-------- Supplied information
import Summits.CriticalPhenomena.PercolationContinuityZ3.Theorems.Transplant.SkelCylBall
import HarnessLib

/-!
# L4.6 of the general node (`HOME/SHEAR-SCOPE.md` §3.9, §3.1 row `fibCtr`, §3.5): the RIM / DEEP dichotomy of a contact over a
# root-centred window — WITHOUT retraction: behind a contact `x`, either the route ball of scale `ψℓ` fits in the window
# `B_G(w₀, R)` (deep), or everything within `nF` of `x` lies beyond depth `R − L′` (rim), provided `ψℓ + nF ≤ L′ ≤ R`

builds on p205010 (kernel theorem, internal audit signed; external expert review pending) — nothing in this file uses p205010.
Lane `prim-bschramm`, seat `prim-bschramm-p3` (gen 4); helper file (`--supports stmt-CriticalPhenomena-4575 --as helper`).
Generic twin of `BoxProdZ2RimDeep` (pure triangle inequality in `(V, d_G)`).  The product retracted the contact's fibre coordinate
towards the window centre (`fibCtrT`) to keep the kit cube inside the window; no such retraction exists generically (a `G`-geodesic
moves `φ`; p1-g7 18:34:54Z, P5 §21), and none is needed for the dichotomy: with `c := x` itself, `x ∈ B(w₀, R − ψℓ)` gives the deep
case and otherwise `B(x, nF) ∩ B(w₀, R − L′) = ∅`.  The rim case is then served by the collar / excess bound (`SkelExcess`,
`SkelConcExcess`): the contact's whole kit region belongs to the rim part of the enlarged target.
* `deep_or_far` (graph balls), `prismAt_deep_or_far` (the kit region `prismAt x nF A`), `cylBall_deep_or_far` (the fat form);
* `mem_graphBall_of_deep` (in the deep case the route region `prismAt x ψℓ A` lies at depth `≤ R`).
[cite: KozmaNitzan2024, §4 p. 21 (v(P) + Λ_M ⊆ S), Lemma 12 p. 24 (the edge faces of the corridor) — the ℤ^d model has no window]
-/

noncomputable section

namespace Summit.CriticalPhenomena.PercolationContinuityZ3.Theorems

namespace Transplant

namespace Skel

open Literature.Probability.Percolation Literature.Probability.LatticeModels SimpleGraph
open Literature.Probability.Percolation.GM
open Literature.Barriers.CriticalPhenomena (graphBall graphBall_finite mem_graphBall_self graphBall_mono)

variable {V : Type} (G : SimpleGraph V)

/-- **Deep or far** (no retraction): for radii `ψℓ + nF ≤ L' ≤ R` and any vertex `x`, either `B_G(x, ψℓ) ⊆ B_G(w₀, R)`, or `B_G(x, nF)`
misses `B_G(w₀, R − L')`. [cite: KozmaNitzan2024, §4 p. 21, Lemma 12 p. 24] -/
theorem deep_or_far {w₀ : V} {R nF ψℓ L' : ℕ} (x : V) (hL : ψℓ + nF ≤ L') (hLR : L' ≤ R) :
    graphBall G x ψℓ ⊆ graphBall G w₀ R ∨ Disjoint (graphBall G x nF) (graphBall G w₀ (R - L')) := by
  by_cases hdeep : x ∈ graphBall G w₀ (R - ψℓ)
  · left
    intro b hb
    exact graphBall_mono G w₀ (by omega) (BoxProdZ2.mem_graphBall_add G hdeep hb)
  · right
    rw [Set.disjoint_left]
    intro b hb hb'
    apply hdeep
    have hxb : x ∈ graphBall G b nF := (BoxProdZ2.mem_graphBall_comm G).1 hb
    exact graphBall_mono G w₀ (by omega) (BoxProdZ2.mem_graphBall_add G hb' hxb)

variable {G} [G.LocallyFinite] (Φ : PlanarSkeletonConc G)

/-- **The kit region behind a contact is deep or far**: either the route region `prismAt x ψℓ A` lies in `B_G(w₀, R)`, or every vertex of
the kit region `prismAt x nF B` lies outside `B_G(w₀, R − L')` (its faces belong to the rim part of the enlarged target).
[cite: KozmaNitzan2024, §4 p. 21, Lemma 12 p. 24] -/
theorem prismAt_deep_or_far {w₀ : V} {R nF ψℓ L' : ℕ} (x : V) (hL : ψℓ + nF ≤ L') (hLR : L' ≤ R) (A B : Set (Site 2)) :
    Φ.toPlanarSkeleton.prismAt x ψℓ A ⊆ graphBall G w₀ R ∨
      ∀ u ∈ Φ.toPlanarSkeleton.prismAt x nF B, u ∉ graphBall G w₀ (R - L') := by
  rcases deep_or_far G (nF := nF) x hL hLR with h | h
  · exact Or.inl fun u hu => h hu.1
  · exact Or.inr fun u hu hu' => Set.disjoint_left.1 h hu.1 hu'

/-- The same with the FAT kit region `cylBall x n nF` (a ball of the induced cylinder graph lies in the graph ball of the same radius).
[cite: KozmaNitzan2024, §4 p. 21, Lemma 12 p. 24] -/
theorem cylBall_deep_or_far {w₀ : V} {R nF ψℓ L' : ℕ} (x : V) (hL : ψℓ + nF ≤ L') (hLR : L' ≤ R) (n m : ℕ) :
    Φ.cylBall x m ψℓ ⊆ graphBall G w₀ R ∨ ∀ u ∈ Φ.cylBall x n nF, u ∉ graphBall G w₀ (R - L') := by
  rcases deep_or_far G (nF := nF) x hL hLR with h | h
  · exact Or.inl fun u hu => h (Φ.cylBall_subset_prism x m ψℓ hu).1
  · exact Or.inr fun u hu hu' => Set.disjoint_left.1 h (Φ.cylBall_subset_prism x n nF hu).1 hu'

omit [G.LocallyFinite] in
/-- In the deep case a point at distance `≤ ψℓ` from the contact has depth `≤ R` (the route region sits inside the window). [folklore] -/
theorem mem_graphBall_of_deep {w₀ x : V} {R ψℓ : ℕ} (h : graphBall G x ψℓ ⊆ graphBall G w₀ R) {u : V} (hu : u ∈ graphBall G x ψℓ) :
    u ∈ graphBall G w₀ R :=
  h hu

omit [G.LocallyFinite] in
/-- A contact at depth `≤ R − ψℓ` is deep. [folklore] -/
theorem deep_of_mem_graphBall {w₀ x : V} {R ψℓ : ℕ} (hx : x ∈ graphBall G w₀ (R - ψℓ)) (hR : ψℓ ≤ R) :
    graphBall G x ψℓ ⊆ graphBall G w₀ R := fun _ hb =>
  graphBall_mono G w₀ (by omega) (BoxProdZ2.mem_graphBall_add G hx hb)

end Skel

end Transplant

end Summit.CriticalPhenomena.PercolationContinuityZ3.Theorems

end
----------------
The problem:
If a line in the data contains the string "contact", copy it.

Task output:
# L4.6 of the general node (`HOME/SHEAR-SCOPE.md` §3.9, §3.1 row `fibCtr`, §3.5): the RIM / DEEP dichotomy of a contact over a
# root-centred window — WITHOUT retraction: behind a contact `x`, either the route ball of scale `ψℓ` fits in the window
Generic twin of `BoxProdZ2RimDeep` (pure triangle inequality in `(V, d_G)`).  The product retracted the contact's fibre coordinate
`SkelConcExcess`): the contact's whole kit region belongs to the rim part of the enlarged target.
/-- **The kit region behind a contact is deep or far**: either the route region `prismAt x ψℓ A` lies in `B_G(w₀, R)`, or every vertex of
/-- In the deep case a point at distance `≤ ψℓ` from the contact has depth `≤ R` (the route region sits inside the window). [folklore] -/
/-- A contact at depth `≤ R − ψℓ` is deep. [folklore] -/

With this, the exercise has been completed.